Instructions to follow:
Your answer must hold only the lines below from the line containing "(π2 πn : IrrClass" through the line containing "(N) at a non-split", each reproduced exactly.

Recorded information:
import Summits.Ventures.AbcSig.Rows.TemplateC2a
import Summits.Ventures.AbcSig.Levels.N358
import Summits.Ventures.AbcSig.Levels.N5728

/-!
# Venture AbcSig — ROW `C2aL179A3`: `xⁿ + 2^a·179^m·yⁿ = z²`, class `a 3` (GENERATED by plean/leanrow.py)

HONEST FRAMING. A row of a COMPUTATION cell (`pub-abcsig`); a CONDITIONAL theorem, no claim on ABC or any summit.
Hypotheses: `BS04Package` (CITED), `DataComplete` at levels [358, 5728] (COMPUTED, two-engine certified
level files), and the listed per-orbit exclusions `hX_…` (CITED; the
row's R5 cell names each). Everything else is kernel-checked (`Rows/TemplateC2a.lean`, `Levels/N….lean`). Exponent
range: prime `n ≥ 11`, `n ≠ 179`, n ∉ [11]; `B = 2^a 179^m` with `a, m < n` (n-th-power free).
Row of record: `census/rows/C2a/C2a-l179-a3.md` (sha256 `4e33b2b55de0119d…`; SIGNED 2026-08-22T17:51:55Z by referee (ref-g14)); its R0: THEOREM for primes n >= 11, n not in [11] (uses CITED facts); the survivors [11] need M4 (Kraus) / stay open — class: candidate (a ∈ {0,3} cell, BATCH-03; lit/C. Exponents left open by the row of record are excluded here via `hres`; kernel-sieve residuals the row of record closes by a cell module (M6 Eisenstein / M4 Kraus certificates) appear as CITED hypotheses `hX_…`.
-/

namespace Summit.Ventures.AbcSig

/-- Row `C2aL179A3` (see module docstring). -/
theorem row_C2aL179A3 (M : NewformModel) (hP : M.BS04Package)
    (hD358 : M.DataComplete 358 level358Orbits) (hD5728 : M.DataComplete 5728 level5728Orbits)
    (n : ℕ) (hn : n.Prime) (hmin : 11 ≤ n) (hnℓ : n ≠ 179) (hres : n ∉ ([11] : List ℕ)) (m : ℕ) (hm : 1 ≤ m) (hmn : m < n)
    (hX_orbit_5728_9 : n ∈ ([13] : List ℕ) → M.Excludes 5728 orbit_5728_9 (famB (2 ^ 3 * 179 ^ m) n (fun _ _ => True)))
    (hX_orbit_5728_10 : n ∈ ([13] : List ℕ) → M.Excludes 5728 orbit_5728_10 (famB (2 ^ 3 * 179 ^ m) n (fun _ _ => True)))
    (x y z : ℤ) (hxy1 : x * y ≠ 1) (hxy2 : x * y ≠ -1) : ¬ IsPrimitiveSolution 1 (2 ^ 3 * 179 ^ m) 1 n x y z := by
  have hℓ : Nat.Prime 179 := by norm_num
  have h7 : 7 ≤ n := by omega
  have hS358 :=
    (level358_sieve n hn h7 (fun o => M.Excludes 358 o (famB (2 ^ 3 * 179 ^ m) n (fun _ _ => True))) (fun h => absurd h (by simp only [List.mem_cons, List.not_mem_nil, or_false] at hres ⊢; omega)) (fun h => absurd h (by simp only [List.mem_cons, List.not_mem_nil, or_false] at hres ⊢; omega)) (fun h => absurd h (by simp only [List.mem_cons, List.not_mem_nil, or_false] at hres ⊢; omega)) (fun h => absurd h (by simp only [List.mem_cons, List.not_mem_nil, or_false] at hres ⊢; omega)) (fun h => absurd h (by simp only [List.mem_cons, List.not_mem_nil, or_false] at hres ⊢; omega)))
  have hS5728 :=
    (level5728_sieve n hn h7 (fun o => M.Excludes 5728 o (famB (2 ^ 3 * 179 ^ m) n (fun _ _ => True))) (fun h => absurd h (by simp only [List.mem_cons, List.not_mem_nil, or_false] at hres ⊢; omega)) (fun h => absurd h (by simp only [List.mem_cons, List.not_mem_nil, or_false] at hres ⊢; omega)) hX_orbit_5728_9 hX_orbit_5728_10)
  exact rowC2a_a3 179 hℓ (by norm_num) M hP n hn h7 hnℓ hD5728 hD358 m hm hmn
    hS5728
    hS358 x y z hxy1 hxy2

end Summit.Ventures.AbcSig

==

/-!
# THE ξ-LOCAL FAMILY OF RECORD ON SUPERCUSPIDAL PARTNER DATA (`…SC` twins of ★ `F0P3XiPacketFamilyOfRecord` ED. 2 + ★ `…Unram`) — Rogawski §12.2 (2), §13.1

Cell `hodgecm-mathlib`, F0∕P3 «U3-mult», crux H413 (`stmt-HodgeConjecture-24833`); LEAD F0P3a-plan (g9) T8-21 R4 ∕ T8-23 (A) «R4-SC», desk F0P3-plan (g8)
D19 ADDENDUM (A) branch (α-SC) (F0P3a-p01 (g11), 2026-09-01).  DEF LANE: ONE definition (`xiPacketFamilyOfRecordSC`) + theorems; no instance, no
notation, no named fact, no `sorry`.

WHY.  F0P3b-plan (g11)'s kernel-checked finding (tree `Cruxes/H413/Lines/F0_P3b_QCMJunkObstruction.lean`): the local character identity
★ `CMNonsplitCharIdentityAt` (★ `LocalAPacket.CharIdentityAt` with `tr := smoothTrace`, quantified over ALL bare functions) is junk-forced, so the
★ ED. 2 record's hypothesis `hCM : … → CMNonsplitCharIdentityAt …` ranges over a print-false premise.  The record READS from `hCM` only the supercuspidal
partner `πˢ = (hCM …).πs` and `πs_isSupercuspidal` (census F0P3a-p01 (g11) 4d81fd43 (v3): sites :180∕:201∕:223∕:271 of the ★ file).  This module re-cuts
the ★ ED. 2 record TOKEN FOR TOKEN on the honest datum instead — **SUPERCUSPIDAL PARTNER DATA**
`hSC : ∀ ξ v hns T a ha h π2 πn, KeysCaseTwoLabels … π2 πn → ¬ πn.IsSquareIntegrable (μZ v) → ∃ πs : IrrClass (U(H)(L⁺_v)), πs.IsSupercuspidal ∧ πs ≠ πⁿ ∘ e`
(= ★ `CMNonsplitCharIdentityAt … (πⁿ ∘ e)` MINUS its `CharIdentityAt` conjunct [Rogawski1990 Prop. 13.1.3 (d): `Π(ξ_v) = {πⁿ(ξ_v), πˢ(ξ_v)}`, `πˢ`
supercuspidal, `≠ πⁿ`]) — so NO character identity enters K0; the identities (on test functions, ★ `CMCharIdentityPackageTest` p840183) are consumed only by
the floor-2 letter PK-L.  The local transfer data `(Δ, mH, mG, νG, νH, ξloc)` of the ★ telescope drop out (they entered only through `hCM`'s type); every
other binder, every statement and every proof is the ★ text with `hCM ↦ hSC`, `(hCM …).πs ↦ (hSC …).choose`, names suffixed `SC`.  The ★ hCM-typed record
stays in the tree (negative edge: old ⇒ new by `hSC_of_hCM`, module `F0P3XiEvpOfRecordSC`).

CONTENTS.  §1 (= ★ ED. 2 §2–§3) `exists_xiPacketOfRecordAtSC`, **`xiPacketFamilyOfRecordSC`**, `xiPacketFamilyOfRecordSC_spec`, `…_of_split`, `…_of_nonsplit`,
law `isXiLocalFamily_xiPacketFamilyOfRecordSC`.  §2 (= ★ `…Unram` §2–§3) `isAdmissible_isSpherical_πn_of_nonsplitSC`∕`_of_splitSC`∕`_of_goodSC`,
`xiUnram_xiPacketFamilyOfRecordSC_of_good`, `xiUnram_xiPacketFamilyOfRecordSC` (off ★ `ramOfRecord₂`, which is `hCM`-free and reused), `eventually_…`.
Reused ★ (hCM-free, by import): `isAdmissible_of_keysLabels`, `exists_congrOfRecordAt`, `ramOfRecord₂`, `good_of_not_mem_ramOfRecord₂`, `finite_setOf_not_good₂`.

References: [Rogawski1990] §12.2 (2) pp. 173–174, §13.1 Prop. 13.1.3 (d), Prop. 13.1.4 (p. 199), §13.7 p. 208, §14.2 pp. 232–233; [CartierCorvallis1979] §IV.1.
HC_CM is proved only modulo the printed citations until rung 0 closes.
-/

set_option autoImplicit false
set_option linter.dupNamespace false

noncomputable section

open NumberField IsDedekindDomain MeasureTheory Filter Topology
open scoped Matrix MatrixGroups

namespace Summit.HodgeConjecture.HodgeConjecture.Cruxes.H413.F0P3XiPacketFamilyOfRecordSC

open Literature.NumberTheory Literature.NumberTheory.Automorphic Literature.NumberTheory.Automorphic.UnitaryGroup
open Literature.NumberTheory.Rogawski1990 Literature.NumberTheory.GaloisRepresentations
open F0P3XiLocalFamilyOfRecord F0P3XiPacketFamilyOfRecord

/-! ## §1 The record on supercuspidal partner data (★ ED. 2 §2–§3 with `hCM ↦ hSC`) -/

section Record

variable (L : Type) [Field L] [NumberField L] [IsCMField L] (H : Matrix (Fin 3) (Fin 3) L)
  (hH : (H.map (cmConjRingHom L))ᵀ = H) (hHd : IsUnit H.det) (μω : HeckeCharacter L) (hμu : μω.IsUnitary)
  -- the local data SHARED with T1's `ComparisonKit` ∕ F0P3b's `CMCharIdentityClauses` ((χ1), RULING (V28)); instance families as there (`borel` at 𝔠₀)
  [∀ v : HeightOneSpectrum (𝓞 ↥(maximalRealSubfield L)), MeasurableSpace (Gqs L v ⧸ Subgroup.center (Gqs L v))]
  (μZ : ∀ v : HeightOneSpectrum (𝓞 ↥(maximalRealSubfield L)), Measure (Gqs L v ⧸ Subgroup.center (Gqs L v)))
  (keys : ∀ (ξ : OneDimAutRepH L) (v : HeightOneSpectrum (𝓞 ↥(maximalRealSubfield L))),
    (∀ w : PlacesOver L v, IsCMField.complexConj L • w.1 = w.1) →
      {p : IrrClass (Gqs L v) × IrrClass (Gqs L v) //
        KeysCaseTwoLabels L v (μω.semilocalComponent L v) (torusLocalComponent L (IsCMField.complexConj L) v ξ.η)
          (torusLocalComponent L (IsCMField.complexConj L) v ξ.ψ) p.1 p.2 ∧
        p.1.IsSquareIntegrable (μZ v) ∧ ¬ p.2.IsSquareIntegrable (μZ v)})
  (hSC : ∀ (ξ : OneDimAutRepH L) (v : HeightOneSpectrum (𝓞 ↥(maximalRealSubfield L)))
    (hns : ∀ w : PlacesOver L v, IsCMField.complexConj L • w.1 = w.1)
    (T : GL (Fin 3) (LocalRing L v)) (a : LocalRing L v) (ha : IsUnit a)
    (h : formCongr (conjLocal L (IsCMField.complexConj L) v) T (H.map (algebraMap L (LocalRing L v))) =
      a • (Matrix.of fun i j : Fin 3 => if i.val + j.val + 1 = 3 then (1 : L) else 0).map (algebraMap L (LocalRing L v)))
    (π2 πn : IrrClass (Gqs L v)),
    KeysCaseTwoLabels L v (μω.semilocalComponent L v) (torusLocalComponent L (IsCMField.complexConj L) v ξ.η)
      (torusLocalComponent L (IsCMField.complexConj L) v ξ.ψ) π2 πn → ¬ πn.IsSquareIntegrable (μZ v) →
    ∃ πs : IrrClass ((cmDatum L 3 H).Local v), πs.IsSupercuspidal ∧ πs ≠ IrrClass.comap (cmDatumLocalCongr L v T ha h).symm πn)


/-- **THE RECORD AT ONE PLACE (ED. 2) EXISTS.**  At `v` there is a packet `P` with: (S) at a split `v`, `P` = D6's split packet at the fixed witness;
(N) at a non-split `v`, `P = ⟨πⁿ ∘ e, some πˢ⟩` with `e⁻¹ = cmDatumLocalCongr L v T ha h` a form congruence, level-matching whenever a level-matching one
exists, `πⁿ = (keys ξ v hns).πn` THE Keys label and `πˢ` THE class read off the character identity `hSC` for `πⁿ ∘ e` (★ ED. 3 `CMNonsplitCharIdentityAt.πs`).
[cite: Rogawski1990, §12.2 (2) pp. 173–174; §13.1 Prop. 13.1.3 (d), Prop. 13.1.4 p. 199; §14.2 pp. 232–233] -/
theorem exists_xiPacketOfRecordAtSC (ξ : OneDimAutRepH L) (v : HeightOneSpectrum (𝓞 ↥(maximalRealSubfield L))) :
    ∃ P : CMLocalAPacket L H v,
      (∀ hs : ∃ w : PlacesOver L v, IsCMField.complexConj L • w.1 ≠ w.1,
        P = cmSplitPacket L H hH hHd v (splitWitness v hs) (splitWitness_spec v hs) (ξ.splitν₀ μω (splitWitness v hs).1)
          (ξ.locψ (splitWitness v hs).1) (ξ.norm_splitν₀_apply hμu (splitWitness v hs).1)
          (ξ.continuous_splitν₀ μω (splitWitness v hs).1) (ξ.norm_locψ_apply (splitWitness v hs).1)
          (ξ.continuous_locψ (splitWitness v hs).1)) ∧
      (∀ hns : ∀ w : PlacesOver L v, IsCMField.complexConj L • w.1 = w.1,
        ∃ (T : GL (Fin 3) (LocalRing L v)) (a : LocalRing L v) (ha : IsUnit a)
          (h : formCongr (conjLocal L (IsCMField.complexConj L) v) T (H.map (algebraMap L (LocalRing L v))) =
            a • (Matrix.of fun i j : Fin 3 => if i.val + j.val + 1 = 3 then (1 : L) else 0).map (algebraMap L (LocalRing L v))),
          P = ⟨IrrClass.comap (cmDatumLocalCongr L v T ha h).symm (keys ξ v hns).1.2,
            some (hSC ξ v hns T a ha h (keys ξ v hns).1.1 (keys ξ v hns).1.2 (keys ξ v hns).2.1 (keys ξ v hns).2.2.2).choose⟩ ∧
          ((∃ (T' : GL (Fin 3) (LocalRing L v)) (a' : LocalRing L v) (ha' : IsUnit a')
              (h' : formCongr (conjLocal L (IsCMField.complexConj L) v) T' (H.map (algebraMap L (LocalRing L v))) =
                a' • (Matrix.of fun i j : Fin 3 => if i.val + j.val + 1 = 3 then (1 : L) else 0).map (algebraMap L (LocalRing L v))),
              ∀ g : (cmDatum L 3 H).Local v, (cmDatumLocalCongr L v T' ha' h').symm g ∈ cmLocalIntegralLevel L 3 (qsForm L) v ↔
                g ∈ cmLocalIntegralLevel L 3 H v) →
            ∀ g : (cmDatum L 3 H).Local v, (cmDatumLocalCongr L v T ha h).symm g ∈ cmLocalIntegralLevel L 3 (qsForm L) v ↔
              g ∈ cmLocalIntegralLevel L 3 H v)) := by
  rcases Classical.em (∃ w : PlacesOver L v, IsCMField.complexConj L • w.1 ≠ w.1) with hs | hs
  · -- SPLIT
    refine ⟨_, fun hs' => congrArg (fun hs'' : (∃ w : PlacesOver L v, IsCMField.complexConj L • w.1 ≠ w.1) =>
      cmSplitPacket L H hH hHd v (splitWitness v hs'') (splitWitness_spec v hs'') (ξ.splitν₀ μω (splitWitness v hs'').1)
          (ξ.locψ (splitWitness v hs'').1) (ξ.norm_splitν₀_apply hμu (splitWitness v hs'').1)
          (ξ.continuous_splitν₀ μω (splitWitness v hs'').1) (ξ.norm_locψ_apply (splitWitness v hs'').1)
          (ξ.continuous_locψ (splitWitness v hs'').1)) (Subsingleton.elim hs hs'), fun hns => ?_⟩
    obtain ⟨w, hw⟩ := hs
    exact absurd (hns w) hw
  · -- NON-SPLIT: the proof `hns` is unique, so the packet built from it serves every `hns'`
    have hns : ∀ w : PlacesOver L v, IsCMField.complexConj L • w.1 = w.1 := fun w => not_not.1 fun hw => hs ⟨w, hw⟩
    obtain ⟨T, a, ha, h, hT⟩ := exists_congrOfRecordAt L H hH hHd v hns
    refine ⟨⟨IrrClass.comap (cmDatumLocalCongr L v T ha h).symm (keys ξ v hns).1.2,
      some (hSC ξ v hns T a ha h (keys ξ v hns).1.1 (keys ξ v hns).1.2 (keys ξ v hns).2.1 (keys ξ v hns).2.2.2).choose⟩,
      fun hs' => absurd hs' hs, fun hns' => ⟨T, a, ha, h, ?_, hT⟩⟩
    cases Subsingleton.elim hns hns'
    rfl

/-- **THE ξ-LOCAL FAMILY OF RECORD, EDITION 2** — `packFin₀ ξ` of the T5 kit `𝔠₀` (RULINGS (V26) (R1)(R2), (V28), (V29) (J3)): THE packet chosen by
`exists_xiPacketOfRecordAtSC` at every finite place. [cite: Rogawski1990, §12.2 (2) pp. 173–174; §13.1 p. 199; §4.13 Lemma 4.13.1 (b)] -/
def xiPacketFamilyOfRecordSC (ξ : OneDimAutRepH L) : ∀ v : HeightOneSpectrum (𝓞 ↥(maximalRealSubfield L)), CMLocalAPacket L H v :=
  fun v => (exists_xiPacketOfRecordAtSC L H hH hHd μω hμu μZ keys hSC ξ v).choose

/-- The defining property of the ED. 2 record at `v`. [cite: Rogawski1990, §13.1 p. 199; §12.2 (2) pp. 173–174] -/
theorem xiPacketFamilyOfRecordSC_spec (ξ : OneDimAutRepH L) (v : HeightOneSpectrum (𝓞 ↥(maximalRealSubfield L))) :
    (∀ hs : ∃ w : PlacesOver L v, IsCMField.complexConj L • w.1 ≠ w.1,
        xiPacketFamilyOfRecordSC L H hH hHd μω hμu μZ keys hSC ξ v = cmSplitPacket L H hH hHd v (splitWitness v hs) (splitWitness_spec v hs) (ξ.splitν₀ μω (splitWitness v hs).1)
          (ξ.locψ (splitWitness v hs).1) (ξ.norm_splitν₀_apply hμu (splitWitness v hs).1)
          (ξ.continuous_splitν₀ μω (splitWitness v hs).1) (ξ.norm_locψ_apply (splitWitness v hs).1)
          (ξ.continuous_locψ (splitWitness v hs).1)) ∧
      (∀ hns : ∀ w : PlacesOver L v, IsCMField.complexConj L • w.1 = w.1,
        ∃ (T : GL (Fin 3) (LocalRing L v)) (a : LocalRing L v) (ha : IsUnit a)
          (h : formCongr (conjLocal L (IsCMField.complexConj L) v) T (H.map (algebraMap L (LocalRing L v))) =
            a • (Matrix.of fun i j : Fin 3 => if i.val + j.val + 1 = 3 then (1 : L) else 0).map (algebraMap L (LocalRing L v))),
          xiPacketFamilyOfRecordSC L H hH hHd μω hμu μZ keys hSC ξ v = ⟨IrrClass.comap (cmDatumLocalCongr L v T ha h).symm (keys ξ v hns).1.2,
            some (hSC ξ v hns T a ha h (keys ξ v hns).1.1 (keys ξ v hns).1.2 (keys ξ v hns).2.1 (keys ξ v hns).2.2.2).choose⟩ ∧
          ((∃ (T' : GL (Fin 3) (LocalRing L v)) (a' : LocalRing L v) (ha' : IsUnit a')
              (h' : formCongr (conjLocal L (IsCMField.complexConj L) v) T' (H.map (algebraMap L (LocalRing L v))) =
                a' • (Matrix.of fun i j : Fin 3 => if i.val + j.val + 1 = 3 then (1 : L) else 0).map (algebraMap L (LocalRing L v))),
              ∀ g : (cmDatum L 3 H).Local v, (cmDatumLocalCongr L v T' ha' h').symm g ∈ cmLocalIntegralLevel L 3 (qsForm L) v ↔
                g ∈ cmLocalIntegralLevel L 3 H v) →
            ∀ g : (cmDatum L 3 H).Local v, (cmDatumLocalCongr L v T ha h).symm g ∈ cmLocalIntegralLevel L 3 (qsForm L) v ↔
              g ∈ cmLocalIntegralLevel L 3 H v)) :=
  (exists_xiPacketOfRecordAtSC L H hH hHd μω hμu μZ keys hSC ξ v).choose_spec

* * *

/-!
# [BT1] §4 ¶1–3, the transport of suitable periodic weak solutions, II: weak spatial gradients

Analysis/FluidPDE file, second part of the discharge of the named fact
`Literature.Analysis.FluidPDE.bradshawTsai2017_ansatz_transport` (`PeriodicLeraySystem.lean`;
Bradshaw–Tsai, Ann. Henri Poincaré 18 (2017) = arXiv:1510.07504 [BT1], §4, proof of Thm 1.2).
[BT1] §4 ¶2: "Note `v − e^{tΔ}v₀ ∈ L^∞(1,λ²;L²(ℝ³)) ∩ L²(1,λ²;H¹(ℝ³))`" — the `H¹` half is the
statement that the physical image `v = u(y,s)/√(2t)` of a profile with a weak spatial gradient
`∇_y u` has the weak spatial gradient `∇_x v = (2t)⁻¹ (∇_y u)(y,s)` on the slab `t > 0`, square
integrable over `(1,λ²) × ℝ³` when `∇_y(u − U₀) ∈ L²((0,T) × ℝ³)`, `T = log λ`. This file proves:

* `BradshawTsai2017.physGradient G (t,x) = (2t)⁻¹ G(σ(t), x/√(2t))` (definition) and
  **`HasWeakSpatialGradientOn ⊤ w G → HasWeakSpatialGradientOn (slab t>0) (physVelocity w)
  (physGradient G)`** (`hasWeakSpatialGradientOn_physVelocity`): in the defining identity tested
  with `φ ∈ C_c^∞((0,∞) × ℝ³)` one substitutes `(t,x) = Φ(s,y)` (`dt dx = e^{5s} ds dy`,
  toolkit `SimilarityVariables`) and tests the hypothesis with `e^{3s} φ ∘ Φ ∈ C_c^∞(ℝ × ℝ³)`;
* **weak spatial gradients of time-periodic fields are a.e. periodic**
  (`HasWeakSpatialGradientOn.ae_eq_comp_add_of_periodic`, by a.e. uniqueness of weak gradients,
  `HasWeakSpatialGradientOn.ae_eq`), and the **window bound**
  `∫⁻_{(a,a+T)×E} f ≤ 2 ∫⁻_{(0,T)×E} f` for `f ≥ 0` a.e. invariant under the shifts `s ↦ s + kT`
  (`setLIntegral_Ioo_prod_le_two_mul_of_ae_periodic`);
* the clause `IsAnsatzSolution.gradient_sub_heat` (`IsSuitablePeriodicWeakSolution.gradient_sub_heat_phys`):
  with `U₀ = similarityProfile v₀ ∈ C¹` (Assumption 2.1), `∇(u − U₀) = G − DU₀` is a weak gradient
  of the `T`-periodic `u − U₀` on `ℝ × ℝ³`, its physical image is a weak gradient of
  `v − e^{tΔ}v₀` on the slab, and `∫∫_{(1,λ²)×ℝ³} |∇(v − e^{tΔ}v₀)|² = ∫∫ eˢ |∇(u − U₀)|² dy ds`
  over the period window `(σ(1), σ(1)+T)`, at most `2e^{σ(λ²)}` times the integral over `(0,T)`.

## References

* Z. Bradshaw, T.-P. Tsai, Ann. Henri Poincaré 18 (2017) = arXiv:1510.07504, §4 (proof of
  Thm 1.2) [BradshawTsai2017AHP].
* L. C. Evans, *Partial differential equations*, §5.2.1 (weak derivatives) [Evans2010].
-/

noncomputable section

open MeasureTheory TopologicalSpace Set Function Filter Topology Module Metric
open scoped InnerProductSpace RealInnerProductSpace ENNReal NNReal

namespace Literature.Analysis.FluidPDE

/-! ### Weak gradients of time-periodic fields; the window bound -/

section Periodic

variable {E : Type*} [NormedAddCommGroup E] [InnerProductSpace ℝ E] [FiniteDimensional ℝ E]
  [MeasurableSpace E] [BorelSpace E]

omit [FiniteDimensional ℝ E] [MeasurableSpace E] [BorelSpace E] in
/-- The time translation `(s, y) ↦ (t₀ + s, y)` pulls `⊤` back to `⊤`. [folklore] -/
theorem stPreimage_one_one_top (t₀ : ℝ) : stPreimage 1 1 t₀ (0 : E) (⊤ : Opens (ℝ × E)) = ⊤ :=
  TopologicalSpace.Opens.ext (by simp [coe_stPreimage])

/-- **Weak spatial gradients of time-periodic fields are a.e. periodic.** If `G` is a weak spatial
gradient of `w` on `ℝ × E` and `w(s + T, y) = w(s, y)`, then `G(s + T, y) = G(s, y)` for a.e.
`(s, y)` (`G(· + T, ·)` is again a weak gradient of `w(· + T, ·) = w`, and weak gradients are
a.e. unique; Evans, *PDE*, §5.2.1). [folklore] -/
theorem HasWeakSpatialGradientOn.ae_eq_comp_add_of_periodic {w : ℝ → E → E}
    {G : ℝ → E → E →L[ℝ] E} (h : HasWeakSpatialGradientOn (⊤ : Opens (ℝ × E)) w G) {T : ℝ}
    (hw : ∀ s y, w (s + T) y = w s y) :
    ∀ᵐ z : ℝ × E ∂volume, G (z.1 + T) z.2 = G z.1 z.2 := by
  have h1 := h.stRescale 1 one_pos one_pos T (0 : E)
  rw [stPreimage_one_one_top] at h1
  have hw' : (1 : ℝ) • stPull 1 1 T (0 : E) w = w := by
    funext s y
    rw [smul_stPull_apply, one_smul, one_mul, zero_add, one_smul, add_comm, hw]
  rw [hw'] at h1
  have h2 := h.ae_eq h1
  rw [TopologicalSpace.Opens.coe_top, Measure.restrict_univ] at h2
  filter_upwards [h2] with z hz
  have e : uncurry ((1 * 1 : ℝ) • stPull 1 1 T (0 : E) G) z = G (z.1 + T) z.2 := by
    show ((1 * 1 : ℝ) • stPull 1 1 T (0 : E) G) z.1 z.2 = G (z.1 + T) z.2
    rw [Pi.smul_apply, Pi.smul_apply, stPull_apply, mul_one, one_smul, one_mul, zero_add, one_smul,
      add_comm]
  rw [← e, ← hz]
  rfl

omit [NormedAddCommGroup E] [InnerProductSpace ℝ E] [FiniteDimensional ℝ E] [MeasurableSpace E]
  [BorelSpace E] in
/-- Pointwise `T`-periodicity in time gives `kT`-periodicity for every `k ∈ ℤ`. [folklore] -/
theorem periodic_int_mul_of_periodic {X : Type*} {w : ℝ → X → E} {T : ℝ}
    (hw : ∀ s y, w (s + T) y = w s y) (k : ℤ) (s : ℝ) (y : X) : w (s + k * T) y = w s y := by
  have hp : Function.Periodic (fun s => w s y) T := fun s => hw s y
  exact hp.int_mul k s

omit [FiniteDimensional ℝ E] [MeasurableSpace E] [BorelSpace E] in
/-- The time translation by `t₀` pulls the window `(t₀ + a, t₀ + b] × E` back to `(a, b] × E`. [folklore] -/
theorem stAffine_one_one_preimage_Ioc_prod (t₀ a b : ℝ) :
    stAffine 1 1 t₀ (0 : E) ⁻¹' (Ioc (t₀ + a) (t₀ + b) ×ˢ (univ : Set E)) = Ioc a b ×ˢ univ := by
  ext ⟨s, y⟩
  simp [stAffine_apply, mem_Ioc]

Answer for the task:
    (π2 πn : IrrClass (Gqs L v)),
    KeysCaseTwoLabels L v (μω.semilocalComponent L v) (torusLocalComponent L (IsCMField.complexConj L) v ξ.η)
      (torusLocalComponent L (IsCMField.complexConj L) v ξ.ψ) π2 πn → ¬ πn.IsSquareIntegrable (μZ v) →
    ∃ πs : IrrClass ((cmDatum L 3 H).Local v), πs.IsSupercuspidal ∧ πs ≠ IrrClass.comap (cmDatumLocalCongr L v T ha h).symm πn)


/-- **THE RECORD AT ONE PLACE (ED. 2) EXISTS.**  At `v` there is a packet `P` with: (S) at a split `v`, `P` = D6's split packet at the fixed witness;
(N) at a non-split `v`, `P = ⟨πⁿ ∘ e, some πˢ⟩` with `e⁻¹ = cmDatumLocalCongr L v T ha h` a form congruence, level-matching whenever a level-matching one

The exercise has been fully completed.